Overlaid schematics or diagrams through augmented reality and wearables could revolutionize an industry and thousands of workers. In fact, Gartner posited the field service industry could save $1 billion by 2017 thanks to wearable tech.
Arnold Schwarzenegger’s Terminator, having arrived in the past in Terminator 2 in desperate need of clothes, heads to a biker bar searching for a patron with similar body proportions. He sizes up a patron playing pool whose leather outfit would suit a Terminator’s futuristic physique using ‘terminator vision’ and after picking a fight with half a dozen baddies, Arnold walks out with some perfectly fitting clothes and sunglasses.

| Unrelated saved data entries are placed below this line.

import Literature.NumberTheory.LFunctions.AriasDeReynaKeiperLiCoefficientsProofs
import Literature.NumberTheory.LFunctions.LogIntegralLaplaceTransform
import Literature.NumberTheory.LFunctions.LittlewoodOscillationInputsPiProofs
import Literature.NumberTheory.LFunctions.RHConditionalFactsVonKochProofs
import Literature.NumberTheory.LFunctions.PrimeNumberTheoremErrorTermProofs
import Literature.Analysis.SpecialFunctions.LaguerrePolynomial
import Literature.Analysis.SpecialFunctions.LaguerreOrthogonality
import Literature.Analysis.SpecialFunctions.LaguerreExpansionUniqueness
import Mathlib.Analysis.SpecialFunctions.Gaussian.GaussianIntegral
import Mathlib.MeasureTheory.Function.L2Space
import Mathlib.Analysis.InnerProductSpace.Subspace
import Mathlib.NumberTheory.LSeries.Injectivity
import HarnessLib

/-!
# Arias de Reyna 2011, §5: the Keiper–Li coefficients and the primes (Prop 5.1, Thm 5.1, (22)–(23), Thm 5.2)

LINE 1 — LABEL: RH-FREE corpus typing AND proving (cell `rh-crit/dbl`, NODES row AdR11 §5, lineage t13 =
S18/S20 Keiper–Li asymptotic criteria).  Every declaration in this file is an RH-FREE definition or a PROVED
identity; no named fact is introduced.  bears_on: LADDER-RH L-C/L-P (COLUMN 4 LI).  WHAT THIS IS NOT: an
integral formula for `A_n` in terms of `Π(x) − li(x)` fixes what the Keiper–Li coefficients ARE in prime
terms; it proves nothing toward RH and is not worded as progress toward it; nothing here bears on the truth
of RH.

Source: J. Arias de Reyna, *Asymptotics of Keiper–Li coefficients*, Funct. Approx. Comment. Math. 45 (2011)
7–21 [AriasDeReyna2011KeiperLi], §5 «The connection of the Keiper–Li coefficients with primes», pp. 15–18
(held: `paper:reyna2011-asymptotics-keiper-li-coefficients`).  Notation as in
`AriasDeReynaKeiperLiCoefficients.lean`: `A_n = ariasA n` (eq. (4)), `λ_m = keiperLambdaK m` (Keiper's),
`L_n` the Laguerre polynomial `Literature.Analysis.SpecialFunctions.laguerre 0 n`
(`L_n(t) = Σ_j C(n,j)(−t)ʲ/j!`, `eval_laguerre_zero_eq`), `li = Literature.NumberTheory.LFunctions.logIntegral`
(the principal-value logarithmic integral, `li(eᵘ) = Ei(u)` — this is the paper's `Li`: (21) and
`A_0 = 0` (22) force the principal-value normalisation), `Π(x) = Σ_{n≤x} Λ(n)/log n` (`primePowerPi`, (18)).

## What is typed (source item → Lean → status)

* Prop 5.1 p.15 → `AriasDeReyna2011_prop51` (PROVED; special case `f` real-valued —
  `-- TODO(general form): complex-valued f`; the hypothesis «`F(s) = s∫₁^∞ f x^{−s−1}`, `Re s > 1`, extends
  analytically to a neighbourhood of `1`» is typed as: `F` analytic at `1` and equal to `s·∫` on
  `{Re s > 1}` near `1`; conclusion = the `n`-th Taylor coefficient of `F(1/(1−z))` at `0` is
  `∫₀^∞ f(eᵗ) L_n(t) e^{−t} dt`, plus the expansion itself `AriasDeReyna2011_prop51_hasSum`).  The printed
  proof is followed: `F⁽ᵏ⁾(s)` under the integral sign for `Re s > 1` (tree: Landau-lemma machinery
  `Landau.iteratedDeriv_mellinIoi`), dominated convergence `s → 1⁺`, then the re-expansion in
  `z = 1 − 1/s` (tree: Li's change of variables `iteratedDeriv_pow_mul_eq_iteratedDeriv_comp_liMap`, Leibniz).
* eq. (21) p.17 → `AriasDeReyna2011_eq21` (PROVED: `log{(σ−1)ζ(σ)} = σ∫₁^∞{Π(x) − li(x)}x^{−σ−1}dx` for real
  `σ > 1`; `Π`-half = tree `PiOmega.mellinIoi_primePowerPi`, `li`-half = `LogIntegralLaplace.mellinIoi_logIntegral`,
  the identification `Σ Λ(n)/(log n) n^{−σ} + log(σ−1) = log ζ₁(σ)` by `d/dσ = 0` and `σ → ∞`) and its
  continuation `AriasDeReyna2011_eq21_nhds` to complex `s` near `1` with `Re s > 1` (identity theorem).
* Thm 5.1 (20) p.17 → `AriasDeReyna2011_thm51` (PROVED: `A_n = ∫₀^∞ {Π(eᵗ) − li(eᵗ)} L_n(t) e^{−t} dt`; the
  hypothesis of Prop 5.1 = the prime number theorem with remainder `O(x/logᴬx)` for every `A`, tree
  `ChebyshevThetaDeLaValleePoussin_holds.logPow` transferred to `π − li` by MV (13.5)
  `VonKochTransfer.primeCounting_sub_logIntegral_eq`, and `0 ≤ Π − π ≤ 2√x log x/log 2`).
* (22), (23) p.17 → `AriasDeReyna2011_eq22`, `AriasDeReyna2011_eq23` (PROVED).
* Thm 5.2 (24) p.18 → `AriasDeReyna2011_thm52` (PROVED, `m ≥ 2`, with `I_m = ariasI m` as in
  `AriasDeReynaKeiperLiCoefficients.lean`).
* Cor 5.1 p.17 (RH ⟺ `(Π(x) − li(x))/x ∈ L²(1,∞)`, «independent proof of the main result in [1]» =
  Arias de Reyna 2008) → `AriasDeReyna2011_cor51_mpr` (PROVED, RH-FREE: the ⟸ half — square-integrability
  ⟹ `(A_n) ∈ ℓ²` by BESSEL's inequality for the Laguerre functions `ℓ_n = L_n e^{−t/2}` (tree
  `LaguerreOrthogonality.sum_sq_integral_mul_laguerreFn_le`, only orthonormality is used) ⟹ RH by Thm 4.3 ⟸
  `AriasDeReyna2011_thm43_mpr`), and ONE RH-CONSEQUENCE NAMED FACT `AriasDeReyna2011_cor51_mp` (the ⟹ half,
  binder explicit), NOW DISCHARGED: `AriasDeReyna2011_cor51_mp_holds` (PROVED from RH ⟹ `(A_n) ∈ ℓ²`
  (`AriasDeReyna2011_thm43_holds`) by Riesz–Fischer in `L²(0,∞)` for the Laguerre functions plus the
  uniqueness theorem for Laguerre expansions of exponentially tempered functions
  (`LaguerreExpansionUniqueness.lean`, Szegő Thm 5.7.1; temperedness of `g` under RH from von Koch), the
  unprinted step of the paper's «According to (20), this is equivalent to …»), glued in
  `AriasDeReyna2011_cor51_of_mp` and `AriasDeReyna2011_cor51` (the printed equivalence, PROVED).
  «`∈ L²(1,∞)`» is typed as square-integrability `IntegrableOn (fun x ↦ ((Π x − li x)/x)²) (Ioi 1)` of the
  (measurable) function.
* Displays (18)–(19) are notation (`Π`, `ψ`, `M`); the `B_n`, `C_n` integrals p.17 are remarks, not typed.

## References

* [AriasDeReyna2011KeiperLi] J. Arias de Reyna, Funct. Approx. Comment. Math. 45 (2011) 7–21,
  doi:10.7169/facm/1317045228, §5.
* [MontgomeryVaughan2007] H. L. Montgomery, R. C. Vaughan, *Multiplicative Number Theory I*, CUP 2007,
  Thm 1.3 (Mellin transform of `Π`), Thm 6.9, (13.5).
* [Szego1975] G. Szegő, *Orthogonal Polynomials*, (5.1.6) (Laguerre polynomials).
-/

noncomputable section

open Filter Topology Set MeasureTheory Asymptotics Finset Polynomial
open scoped Nat Chebyshev

namespace Literature.NumberTheory.LFunctions

open Literature.Analysis.SpecialFunctions (laguerre laguerreCoeff eval_laguerre laguerre_zero laguerre_one)
open Landau (mellinIoi mellinIoiLog)

/-! ## Laguerre polynomials at `α = 0`: `L_n(t) = Σ_j C(n,j)(−t)ʲ/j!` -/

namespace AriasDeReyna2011Primes

/-- The coefficients of the classical Laguerre polynomial: `[tʲ]L_n = (−1)ʲ C(n,j)/j!` (`j ≤ n`).
[cite: Szego1975, (5.1.6)] -/
theorem laguerreCoeff_zero_eq {n j : ℕ} (hj : j ≤ n) :
    laguerreCoeff 0 n j = (-1) ^ j * (n.choose j : ℝ) / (j ! : ℝ) := by
  rw [laguerreCoeff]
  have hP : (ascPochhammer ℝ (n - j)).eval ((0 : ℝ) + j + 1) = ((n)! : ℝ) / (j ! : ℝ) := by
    have h1 : ((0 : ℝ) + j + 1) = ((j + 1 : ℕ) : ℝ) := by push_cast; ring
    rw [h1, ← ascPochhammer_eval_cast, ascPochhammer_nat_eq_ascFactorial]
    have h2 : (j ! : ℝ) * ((j + 1).ascFactorial (n - j) : ℝ) = (n ! : ℝ) := by
      have := Nat.factorial_mul_ascFactorial j (n - j)
      rw [Nat.add_sub_cancel' hj] at this
      exact_mod_cast this
    have hj0 : (j ! : ℝ) ≠ 0 := by positivity
    field_simp
    linear_combination h2
  rw [hP]
  have hc : (n.choose j : ℝ) = (n ! : ℝ) / ((j ! : ℝ) * ((n - j)! : ℝ)) := by
    have := Nat.choose_mul_factorial_mul_factorial hj
    have h1 : (j ! : ℝ) ≠ 0 := by positivity
    have h2 : ((n - j)! : ℝ) ≠ 0 := by positivity
    field_simp
    exact_mod_cast this
  rw [hc]
  have h1 : (j ! : ℝ) ≠ 0 := by positivity
  have h2 : ((n - j)! : ℝ) ≠ 0 := by positivity
  field_simp

/-- `L_n(t) = Σ_{j ≤ n} (−1)ʲ C(n,j) tʲ/j!`. [cite: Szego1975, (5.1.6)] -/
theorem eval_laguerre_zero_eq (n : ℕ) (t : ℝ) :
    (laguerre 0 n).eval t = ∑ j ∈ range (n + 1), (-1) ^ j * (n.choose j : ℝ) / (j ! : ℝ) * t ^ j := by
  rw [eval_laguerre]
  refine Finset.sum_congr rfl fun j hj ↦ ?_
  rw [laguerreCoeff_zero_eq (Nat.lt_succ_iff.mp (Finset.mem_range.mp hj))]

/-! ## Proposition 5.1 -/

variable {f : ℝ → ℝ}

/-- The hypothesis `f(x) x^{−2} (log x)ⁿ ∈ L¹(1,∞)` at `n = 0`, in the currency of the tree's Landau-lemma
transform (`σ₁ = 1`). [cite: AriasDeReyna2011KeiperLi, Proposition 5.1 p.15] -/
theorem integrableOn_base (hint : IntegrableOn (fun x ↦ f x * Real.log x ^ 0 * x ^ (-2 : ℝ)) (Ioi 1)) :
    IntegrableOn (fun x ↦ f x * x ^ (-((1 : ℝ) + 1))) (Ioi 1) := by
  refine hint.congr_fun (fun x _ ↦ ?_) measurableSet_Ioi
  norm_num

/-- The transform with `k` logarithms at a real point `σ`, as a real integral.
[cite: AriasDeReyna2011KeiperLi, proof of Proposition 5.1 p.16] -/
theorem mellinIoiLog_ofReal' (f : ℝ → ℝ) (k : ℕ) (σ : ℝ) :
    mellinIoiLog f k (σ : ℂ) =
      (((-1 : ℝ) ^ k * ∫ x in Ioi (1 : ℝ), f x * Real.log x ^ k * x ^ (-(σ + 1)) : ℝ) : ℂ) :=
  Landau.mellinIoiLog_ofReal k σ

While it’s unlikely any time-traveling cyborg is going to show up in the new year looking for a tight-fitting leather jacket, it’s certainly no stretch to think a plumber might soon find himself in a comparable position: In desperate need of a nut-and-bolt combination to fix a leak about to burst, digging through a tool box of supplies without knowing exactly what you need is like the Terminator trying on everyone’s clothes at the bar before leaving. If only the plumber had Terminator vision to pick out the right pieces in time!
While Arnold’s probably not going to be visiting your home to fix leaky pipes any time soon, the leaps and bounds made in the industrial wearable sphere over the last five years have made the ‘terminator vision’ of the future something far less threatening and far more promising to fix and improve a multitude of businesses from the inside out
Field service has been promised major leaps and bounds in the wearable sphere for a few years as the wearable technology has grown past the niche user base it was originally envisioned for.
Imagine a freeing of technicians, plumbers and mechanics’ hands to instead do the physical work while the data and information is collected and processed without having to flip through pages or manuals. Overlaid schematics or diagrams through augmented reality and wearables could revolutionize an industry and thousands of workers. In fact, Gartner posited the field service industry could save $1 billion by 2017 thanks to wearable tech.
Not too far removed from the schematic collection and display improvements soon to be available to field service professionals are the improvements soon to be on their way in the information flow upstream. Wearables are becoming more and more ubiquitous in the forward thinking workplace — not only from a health and wellness stand point, but also from a data collection and efficiency perspective. Sensors that monitor worker fatigue will prove just as important as sensors that automate data collection from the warehouse floor or across the supply chain.
Sure, wearables are being used to measure workplace security access (23% of respondents), but also are being used to track employee time management and communication (20% each). And with this level of adoption comes an increased investment — 86% expect to spend more in the next 12 months on wearable devices than in the last 12 months as wearables begin to contribute to companies’ bottom lines.
The potential for real-time feedback might be most readily influential in the insurance space: As progress is made the in the automation of claims collection and adjusting in an often frustratingly asymmetrical industry, so too will wearable technology help both sides of the equation become more efficient in spend and effort. And in retail, where IIoT is well beyond a nascent thought, the industrial wearable piece of the pie is ready to be pounced upon — as retailers will be able to recognize and reward their most loyal customers as soon as they walk in the store.
Of course, with all advances in technology comes the lingering security and personal information concerns, but for those ready to make the move into the industrial wearable world — a world rife with potential but not yet mature in its future — a wildly scalable and profitable future might just be in store.